* _ABOUT THIS EXERCISE_
Of all the entries below, retype only the lines from the one with "hPollack hf₀ hf₀'" through the one with "(-1) hΘ0 hμ", exactly as they appear.

Saved entries:

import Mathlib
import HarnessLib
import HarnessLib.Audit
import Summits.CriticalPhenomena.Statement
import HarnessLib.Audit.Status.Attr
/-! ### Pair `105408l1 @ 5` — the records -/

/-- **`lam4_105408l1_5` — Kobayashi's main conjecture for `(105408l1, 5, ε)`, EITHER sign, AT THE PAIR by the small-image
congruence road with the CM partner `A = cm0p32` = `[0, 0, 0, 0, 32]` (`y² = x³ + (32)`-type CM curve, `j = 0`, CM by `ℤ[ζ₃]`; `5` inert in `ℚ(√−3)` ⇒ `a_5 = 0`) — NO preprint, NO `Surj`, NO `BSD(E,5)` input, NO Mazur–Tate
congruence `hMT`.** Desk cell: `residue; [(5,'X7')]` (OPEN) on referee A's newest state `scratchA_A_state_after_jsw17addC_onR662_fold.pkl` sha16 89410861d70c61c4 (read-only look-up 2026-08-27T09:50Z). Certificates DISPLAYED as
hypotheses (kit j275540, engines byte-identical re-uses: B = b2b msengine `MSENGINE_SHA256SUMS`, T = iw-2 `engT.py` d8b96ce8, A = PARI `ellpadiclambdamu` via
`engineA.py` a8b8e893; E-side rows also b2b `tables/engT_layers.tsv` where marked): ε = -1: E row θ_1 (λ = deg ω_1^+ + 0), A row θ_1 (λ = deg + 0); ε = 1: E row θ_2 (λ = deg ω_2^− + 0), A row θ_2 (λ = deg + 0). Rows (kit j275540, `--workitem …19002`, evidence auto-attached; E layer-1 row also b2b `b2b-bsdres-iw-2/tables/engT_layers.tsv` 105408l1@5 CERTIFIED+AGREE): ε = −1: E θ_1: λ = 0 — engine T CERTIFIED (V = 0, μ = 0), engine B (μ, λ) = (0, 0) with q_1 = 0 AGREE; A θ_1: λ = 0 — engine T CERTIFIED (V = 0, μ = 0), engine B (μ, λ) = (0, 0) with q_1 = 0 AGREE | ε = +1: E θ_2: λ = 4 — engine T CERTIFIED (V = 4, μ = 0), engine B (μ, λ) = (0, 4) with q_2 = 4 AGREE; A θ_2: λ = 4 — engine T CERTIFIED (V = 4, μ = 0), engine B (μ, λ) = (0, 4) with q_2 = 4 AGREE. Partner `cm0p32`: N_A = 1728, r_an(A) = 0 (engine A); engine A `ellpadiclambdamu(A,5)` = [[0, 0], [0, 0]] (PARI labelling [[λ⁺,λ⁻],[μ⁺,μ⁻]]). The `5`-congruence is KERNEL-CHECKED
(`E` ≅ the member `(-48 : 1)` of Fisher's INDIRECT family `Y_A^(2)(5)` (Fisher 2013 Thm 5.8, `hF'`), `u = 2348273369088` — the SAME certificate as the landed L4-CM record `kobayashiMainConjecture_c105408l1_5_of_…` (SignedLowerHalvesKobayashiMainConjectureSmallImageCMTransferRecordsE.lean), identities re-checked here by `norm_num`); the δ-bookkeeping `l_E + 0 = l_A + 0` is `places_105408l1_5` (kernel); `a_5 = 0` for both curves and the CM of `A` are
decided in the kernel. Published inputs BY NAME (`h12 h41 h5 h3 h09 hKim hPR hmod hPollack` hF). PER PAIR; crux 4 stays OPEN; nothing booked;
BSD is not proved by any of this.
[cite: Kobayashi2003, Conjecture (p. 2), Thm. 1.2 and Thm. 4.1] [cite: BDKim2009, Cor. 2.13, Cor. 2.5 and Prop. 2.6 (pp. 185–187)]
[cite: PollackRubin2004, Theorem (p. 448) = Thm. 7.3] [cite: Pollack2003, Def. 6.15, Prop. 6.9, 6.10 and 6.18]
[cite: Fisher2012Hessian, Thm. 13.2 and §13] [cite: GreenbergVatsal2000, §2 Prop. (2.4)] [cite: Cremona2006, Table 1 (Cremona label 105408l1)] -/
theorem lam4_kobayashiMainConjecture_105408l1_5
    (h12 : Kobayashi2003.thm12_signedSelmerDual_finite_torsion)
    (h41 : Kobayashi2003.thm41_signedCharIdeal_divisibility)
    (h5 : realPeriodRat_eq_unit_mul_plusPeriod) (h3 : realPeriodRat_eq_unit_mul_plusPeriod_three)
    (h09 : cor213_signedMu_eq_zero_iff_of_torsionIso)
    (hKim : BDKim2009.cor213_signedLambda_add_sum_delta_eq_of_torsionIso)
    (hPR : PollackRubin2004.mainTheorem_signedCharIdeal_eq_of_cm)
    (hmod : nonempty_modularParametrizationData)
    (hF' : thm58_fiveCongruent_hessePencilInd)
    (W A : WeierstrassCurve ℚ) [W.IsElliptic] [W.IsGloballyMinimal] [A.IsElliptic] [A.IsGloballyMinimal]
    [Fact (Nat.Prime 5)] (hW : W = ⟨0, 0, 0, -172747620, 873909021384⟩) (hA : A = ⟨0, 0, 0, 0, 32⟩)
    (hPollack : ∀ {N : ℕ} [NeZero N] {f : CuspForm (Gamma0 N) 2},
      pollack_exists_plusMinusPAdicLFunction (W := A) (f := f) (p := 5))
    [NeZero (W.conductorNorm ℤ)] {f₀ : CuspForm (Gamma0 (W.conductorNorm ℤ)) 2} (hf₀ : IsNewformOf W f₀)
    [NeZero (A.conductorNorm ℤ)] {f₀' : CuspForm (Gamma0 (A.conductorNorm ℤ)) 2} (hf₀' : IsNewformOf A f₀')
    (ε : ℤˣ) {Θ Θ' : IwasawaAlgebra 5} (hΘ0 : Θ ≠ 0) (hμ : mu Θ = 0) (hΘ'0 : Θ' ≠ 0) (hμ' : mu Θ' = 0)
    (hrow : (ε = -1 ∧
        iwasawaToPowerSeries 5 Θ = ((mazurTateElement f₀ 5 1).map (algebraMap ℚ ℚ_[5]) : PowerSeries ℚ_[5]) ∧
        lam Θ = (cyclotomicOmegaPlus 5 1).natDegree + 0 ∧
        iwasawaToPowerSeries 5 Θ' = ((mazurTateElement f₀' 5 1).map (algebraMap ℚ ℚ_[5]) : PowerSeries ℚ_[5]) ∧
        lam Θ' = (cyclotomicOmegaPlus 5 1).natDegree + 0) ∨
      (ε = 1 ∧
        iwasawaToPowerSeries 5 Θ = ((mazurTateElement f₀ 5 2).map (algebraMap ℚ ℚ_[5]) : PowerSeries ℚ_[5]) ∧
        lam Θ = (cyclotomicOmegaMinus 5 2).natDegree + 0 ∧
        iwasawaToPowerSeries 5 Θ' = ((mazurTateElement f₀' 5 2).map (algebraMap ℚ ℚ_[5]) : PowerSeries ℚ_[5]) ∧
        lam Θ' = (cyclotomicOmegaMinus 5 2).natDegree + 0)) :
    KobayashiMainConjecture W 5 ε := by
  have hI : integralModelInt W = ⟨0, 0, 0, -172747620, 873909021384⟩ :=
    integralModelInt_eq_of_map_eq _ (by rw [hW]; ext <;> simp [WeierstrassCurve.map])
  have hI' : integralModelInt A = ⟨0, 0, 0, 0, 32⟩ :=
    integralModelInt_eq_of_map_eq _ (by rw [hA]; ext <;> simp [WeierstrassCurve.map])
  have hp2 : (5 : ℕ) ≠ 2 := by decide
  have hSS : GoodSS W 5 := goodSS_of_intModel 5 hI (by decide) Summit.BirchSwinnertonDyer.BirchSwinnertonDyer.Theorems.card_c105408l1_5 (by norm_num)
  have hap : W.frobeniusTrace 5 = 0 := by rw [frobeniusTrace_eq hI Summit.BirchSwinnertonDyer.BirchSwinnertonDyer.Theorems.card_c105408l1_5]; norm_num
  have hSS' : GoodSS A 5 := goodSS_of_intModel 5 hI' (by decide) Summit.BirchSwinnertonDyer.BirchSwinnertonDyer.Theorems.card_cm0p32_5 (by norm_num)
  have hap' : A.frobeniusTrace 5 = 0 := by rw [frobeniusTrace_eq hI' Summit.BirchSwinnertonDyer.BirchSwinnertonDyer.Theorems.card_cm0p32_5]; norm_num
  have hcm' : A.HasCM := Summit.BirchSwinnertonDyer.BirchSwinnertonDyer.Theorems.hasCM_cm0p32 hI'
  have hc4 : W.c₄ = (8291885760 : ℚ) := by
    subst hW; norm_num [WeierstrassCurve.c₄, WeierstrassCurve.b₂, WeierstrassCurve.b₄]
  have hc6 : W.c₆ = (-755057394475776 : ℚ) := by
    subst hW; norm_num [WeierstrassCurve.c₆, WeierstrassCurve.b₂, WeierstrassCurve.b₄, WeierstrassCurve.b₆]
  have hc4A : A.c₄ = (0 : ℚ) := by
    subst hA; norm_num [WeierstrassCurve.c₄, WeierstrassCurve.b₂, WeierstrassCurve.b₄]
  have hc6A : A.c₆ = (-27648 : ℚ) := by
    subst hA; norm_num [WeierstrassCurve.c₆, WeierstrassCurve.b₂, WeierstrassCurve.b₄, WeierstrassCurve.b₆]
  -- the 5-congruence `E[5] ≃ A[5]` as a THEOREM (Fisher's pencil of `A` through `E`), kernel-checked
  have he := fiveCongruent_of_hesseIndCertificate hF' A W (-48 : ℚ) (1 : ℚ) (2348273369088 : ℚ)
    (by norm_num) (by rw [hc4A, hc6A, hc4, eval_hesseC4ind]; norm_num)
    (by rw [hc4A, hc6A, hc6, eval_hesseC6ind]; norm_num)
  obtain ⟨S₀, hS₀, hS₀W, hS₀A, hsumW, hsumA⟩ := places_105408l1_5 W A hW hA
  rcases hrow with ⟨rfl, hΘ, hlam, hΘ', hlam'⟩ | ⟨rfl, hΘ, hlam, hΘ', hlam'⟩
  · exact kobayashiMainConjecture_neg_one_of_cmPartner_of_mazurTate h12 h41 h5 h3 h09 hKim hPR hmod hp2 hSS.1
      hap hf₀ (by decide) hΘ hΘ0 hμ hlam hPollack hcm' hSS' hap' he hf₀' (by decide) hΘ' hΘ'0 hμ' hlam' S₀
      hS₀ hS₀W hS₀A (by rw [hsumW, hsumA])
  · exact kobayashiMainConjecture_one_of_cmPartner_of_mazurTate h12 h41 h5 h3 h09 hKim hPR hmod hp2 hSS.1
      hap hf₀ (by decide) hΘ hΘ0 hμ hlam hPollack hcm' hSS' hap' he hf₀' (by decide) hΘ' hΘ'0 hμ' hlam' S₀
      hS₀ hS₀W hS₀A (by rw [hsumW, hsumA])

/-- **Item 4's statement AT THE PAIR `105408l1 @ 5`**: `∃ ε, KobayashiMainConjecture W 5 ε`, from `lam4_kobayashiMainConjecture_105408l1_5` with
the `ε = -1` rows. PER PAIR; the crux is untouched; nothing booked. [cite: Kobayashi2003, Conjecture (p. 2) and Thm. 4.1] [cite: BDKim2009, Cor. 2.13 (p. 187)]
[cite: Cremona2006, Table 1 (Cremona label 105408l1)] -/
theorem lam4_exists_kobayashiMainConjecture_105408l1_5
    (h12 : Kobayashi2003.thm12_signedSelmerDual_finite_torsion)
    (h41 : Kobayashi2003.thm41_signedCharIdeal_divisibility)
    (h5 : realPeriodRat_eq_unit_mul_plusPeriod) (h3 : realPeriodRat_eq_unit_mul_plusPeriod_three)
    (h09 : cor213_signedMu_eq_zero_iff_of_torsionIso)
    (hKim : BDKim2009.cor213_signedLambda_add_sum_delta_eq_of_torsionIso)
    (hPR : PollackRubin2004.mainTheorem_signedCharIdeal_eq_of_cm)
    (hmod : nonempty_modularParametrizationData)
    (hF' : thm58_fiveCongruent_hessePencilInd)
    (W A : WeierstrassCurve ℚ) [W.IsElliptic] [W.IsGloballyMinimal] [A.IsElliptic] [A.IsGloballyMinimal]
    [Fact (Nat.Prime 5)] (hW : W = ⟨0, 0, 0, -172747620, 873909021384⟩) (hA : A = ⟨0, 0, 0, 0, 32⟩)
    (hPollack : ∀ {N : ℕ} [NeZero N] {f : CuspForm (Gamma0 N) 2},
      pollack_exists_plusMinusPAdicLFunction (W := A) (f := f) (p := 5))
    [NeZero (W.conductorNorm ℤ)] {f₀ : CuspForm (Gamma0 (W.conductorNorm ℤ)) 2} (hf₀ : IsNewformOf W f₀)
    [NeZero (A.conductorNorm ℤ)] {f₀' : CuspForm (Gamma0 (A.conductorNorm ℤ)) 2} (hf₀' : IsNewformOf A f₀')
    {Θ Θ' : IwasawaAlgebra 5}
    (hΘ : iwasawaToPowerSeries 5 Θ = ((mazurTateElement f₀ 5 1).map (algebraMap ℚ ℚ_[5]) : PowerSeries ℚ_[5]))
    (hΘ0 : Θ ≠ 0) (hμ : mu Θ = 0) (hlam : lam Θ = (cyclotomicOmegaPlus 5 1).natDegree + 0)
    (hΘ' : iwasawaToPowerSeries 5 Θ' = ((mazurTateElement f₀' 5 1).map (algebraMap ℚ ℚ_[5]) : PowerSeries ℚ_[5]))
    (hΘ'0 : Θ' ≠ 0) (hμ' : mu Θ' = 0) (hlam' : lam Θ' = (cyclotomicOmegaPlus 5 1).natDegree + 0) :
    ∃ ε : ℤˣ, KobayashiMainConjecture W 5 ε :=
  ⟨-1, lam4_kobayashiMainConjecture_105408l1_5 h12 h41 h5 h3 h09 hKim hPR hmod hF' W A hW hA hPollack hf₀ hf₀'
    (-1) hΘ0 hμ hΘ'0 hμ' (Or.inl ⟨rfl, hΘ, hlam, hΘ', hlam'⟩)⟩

...

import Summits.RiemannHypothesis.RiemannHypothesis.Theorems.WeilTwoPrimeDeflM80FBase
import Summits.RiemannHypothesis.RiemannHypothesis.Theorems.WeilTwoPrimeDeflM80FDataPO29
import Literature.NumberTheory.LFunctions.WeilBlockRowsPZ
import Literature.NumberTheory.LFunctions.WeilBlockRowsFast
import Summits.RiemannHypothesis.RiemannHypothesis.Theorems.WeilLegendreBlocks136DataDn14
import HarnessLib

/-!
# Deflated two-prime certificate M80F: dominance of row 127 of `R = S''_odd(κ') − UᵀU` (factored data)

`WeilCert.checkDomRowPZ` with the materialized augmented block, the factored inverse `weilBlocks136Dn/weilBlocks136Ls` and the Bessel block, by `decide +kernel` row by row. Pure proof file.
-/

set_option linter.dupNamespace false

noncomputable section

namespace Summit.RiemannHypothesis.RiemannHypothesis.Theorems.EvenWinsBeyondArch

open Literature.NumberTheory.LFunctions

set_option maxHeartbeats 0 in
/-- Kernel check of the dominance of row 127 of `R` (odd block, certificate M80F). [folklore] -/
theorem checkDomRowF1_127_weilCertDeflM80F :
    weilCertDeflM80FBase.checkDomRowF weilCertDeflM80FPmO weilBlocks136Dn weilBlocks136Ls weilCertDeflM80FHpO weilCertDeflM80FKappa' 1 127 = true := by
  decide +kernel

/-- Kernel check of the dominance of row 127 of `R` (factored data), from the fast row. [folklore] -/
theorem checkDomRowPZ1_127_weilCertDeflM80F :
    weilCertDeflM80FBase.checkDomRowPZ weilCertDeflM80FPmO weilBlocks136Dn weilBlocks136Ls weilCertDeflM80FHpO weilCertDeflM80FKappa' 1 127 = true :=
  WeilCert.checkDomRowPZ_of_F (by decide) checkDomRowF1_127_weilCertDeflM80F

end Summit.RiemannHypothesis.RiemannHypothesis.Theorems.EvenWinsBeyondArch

* _WORKED SOLUTION_
  ⟨-1, lam4_kobayashiMainConjecture_105408l1_5 h12 h41 h5 h3 h09 hKim hPR hmod hF' W A hW hA hPollack hf₀ hf₀'
    (-1) hΘ0 hμ hΘ'0 hμ' (Or.inl ⟨rfl, hΘ, hlam, hΘ', hlam'⟩)⟩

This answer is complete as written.